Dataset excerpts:
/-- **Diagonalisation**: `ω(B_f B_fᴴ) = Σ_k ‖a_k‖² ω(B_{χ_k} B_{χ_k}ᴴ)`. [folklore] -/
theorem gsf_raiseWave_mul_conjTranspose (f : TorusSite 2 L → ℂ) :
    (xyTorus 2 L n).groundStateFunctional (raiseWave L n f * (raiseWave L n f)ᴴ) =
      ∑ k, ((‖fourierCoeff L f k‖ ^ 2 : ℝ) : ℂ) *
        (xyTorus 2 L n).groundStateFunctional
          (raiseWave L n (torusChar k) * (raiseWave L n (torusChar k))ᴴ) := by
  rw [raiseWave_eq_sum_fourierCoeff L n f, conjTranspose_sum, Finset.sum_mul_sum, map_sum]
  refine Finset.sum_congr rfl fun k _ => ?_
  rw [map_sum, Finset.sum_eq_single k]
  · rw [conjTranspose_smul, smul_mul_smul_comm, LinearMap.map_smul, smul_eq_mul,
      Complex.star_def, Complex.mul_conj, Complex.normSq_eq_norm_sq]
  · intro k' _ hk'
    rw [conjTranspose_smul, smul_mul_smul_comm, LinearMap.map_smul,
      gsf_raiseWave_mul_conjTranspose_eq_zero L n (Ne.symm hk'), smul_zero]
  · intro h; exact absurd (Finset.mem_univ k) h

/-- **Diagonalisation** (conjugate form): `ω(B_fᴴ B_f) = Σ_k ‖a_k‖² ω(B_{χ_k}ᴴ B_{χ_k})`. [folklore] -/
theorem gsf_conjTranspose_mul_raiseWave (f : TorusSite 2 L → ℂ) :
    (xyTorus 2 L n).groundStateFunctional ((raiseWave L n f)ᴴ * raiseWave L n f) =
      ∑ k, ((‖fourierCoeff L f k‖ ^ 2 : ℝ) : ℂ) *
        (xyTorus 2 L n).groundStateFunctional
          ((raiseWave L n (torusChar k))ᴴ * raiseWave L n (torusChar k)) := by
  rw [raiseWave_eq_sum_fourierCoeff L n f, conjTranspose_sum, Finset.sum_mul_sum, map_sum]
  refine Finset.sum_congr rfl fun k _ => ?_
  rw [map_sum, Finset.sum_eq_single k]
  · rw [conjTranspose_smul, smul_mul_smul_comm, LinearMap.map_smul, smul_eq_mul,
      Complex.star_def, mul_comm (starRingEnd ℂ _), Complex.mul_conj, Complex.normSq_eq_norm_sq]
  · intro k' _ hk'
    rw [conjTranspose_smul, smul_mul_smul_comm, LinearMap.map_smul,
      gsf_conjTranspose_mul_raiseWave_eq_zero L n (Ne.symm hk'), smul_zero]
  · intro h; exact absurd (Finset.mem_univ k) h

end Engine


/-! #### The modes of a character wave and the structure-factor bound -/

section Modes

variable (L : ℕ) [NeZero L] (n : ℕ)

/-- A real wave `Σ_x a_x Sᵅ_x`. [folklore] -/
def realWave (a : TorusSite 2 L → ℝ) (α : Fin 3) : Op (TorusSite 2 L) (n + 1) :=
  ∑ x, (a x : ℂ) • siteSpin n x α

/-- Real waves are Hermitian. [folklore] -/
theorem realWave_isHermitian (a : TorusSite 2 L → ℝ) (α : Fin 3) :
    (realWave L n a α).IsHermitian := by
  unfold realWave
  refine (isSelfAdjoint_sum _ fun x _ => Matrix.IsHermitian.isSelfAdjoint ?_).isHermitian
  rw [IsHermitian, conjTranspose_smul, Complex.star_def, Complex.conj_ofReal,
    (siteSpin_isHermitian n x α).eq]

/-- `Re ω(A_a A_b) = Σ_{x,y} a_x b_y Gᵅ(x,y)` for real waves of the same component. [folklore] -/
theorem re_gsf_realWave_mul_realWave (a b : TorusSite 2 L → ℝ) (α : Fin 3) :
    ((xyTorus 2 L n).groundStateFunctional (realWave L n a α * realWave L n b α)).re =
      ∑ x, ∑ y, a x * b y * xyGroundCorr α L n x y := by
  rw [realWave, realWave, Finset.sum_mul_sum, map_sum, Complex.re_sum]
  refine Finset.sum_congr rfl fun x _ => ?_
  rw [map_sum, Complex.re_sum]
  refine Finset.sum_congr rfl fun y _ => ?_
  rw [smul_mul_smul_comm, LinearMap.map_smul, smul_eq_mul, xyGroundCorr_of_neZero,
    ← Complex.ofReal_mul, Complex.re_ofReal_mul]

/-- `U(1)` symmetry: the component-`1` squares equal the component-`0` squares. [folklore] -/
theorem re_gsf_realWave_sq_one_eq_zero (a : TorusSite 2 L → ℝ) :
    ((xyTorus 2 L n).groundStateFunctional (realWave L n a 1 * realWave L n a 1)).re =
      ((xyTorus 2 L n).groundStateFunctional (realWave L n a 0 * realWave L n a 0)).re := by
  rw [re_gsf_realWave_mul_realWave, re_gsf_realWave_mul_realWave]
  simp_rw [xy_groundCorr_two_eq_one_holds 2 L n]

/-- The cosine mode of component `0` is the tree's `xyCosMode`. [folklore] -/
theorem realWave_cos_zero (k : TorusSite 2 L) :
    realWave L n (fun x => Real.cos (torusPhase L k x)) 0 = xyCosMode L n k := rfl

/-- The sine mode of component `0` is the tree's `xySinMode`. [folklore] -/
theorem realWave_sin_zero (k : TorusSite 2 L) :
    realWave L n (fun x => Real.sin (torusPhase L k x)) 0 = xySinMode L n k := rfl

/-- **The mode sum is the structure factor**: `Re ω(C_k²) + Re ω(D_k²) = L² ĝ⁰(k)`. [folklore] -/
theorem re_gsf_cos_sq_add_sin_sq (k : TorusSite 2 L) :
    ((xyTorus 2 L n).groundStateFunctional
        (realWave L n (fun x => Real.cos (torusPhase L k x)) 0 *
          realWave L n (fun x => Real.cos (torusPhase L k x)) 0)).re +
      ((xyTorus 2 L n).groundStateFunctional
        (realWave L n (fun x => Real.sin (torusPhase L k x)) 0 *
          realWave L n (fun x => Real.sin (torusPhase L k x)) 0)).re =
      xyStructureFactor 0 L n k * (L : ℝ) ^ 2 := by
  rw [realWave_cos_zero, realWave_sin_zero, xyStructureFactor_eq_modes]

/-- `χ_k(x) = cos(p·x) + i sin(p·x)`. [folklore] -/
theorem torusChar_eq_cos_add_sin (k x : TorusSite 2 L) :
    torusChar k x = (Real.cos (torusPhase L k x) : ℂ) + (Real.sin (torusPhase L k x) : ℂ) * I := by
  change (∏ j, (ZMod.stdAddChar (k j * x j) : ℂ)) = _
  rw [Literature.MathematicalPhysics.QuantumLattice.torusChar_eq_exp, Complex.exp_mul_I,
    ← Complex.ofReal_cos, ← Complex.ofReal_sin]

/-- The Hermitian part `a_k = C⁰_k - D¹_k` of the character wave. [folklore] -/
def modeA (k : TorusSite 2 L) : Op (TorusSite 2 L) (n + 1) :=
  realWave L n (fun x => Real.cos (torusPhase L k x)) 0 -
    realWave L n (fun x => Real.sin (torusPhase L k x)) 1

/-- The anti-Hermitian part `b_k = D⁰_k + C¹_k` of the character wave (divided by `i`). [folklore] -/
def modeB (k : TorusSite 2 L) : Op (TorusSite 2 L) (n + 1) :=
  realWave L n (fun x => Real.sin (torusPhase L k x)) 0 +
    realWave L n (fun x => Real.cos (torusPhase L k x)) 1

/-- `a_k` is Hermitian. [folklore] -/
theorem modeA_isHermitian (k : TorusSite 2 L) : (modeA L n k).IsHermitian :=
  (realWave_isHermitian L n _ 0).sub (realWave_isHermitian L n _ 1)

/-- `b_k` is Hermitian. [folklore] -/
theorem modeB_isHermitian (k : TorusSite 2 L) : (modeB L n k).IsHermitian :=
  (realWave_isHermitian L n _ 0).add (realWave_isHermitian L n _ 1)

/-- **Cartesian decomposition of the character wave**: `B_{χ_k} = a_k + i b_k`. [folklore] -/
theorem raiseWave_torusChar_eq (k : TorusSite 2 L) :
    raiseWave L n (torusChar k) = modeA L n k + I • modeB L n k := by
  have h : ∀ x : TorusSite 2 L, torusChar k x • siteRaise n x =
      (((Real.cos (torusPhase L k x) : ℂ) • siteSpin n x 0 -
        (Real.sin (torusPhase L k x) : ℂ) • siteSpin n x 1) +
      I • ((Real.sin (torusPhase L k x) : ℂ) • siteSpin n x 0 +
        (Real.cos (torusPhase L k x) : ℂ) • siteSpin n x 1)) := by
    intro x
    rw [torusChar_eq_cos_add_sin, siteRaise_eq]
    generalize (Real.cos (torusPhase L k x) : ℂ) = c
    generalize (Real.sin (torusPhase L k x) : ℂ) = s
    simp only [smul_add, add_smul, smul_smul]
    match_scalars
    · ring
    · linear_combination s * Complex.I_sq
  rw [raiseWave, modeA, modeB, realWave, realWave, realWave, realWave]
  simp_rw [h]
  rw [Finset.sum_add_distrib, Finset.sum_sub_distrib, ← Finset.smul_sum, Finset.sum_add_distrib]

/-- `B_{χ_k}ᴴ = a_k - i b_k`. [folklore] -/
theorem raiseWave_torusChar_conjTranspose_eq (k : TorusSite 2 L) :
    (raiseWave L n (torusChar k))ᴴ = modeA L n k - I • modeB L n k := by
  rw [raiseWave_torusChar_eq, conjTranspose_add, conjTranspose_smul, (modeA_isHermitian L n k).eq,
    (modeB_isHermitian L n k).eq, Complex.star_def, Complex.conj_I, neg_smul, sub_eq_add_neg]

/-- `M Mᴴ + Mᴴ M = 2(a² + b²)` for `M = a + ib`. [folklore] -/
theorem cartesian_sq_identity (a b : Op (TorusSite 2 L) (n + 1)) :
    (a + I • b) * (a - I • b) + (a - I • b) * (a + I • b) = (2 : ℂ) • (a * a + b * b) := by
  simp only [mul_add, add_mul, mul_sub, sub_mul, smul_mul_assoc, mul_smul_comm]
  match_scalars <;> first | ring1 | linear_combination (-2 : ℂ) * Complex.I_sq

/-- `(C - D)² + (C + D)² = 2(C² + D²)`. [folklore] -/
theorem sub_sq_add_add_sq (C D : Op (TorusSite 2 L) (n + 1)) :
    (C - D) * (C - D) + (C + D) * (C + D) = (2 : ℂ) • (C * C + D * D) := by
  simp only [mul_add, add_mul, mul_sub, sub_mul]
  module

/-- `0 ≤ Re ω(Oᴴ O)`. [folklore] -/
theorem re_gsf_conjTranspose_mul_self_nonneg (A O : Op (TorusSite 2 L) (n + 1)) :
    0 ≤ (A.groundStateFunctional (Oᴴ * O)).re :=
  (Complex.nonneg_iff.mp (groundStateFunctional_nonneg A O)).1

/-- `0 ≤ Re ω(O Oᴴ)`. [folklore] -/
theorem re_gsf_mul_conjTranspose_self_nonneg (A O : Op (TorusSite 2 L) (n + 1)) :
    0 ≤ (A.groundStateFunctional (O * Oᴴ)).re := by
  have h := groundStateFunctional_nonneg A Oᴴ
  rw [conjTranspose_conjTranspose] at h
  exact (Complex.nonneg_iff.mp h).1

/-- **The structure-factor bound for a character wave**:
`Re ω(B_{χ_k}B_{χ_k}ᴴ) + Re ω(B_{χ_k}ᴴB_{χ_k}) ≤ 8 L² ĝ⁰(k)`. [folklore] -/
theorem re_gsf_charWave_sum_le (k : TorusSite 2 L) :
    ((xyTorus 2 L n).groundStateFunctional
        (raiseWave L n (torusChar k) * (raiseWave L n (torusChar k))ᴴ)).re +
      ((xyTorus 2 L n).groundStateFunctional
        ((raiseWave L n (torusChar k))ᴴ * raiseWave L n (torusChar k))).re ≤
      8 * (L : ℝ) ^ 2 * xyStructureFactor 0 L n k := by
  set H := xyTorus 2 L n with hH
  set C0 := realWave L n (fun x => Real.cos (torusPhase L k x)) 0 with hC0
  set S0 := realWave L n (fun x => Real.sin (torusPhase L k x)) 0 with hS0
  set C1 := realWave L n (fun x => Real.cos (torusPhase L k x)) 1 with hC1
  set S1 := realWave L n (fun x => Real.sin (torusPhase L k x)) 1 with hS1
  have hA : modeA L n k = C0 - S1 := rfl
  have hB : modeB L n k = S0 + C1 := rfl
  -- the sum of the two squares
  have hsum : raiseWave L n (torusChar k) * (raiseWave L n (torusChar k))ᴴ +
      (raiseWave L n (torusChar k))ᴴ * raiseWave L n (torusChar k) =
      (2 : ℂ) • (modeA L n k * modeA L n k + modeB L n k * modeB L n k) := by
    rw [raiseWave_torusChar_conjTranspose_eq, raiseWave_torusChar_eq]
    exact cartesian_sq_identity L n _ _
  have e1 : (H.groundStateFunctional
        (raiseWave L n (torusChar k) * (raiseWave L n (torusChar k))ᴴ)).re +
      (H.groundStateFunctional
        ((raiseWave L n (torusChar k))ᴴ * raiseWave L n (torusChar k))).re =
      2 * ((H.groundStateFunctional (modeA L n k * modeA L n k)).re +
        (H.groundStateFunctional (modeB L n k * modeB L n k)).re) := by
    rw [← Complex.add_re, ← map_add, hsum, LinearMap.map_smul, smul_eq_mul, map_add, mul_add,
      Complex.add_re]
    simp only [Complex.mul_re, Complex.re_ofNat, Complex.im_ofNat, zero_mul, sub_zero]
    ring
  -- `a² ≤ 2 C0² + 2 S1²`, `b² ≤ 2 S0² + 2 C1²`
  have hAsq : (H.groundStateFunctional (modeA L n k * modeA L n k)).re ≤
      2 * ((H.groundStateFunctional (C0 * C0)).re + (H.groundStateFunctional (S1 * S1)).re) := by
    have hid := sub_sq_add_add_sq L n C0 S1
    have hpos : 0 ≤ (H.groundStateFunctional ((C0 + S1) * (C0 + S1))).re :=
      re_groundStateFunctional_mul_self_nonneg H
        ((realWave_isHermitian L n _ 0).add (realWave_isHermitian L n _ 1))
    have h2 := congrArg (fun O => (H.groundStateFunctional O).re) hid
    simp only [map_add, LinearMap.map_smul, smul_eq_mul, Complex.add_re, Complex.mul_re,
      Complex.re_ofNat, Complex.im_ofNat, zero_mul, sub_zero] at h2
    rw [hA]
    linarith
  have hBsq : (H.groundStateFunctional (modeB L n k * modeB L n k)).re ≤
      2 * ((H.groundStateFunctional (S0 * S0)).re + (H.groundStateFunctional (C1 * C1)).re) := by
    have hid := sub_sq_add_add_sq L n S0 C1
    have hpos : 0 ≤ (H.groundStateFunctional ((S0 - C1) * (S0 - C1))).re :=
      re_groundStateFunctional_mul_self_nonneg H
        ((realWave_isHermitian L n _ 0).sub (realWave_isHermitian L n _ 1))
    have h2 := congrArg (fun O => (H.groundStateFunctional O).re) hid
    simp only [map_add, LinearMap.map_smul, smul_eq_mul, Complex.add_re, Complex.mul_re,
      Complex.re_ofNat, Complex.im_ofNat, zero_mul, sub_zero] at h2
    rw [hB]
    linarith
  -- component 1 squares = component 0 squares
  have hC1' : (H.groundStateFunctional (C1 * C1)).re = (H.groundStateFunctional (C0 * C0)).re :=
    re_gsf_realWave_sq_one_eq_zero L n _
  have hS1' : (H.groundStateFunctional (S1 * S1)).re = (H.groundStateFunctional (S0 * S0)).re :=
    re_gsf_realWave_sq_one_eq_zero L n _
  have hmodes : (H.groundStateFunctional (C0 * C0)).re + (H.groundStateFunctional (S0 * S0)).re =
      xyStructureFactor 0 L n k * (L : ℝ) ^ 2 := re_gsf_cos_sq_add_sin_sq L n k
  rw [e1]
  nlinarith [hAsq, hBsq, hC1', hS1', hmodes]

Exercise details ::
Within the records above, count each line holding "hBsq". Write down only the number.

Solution for this task ::
2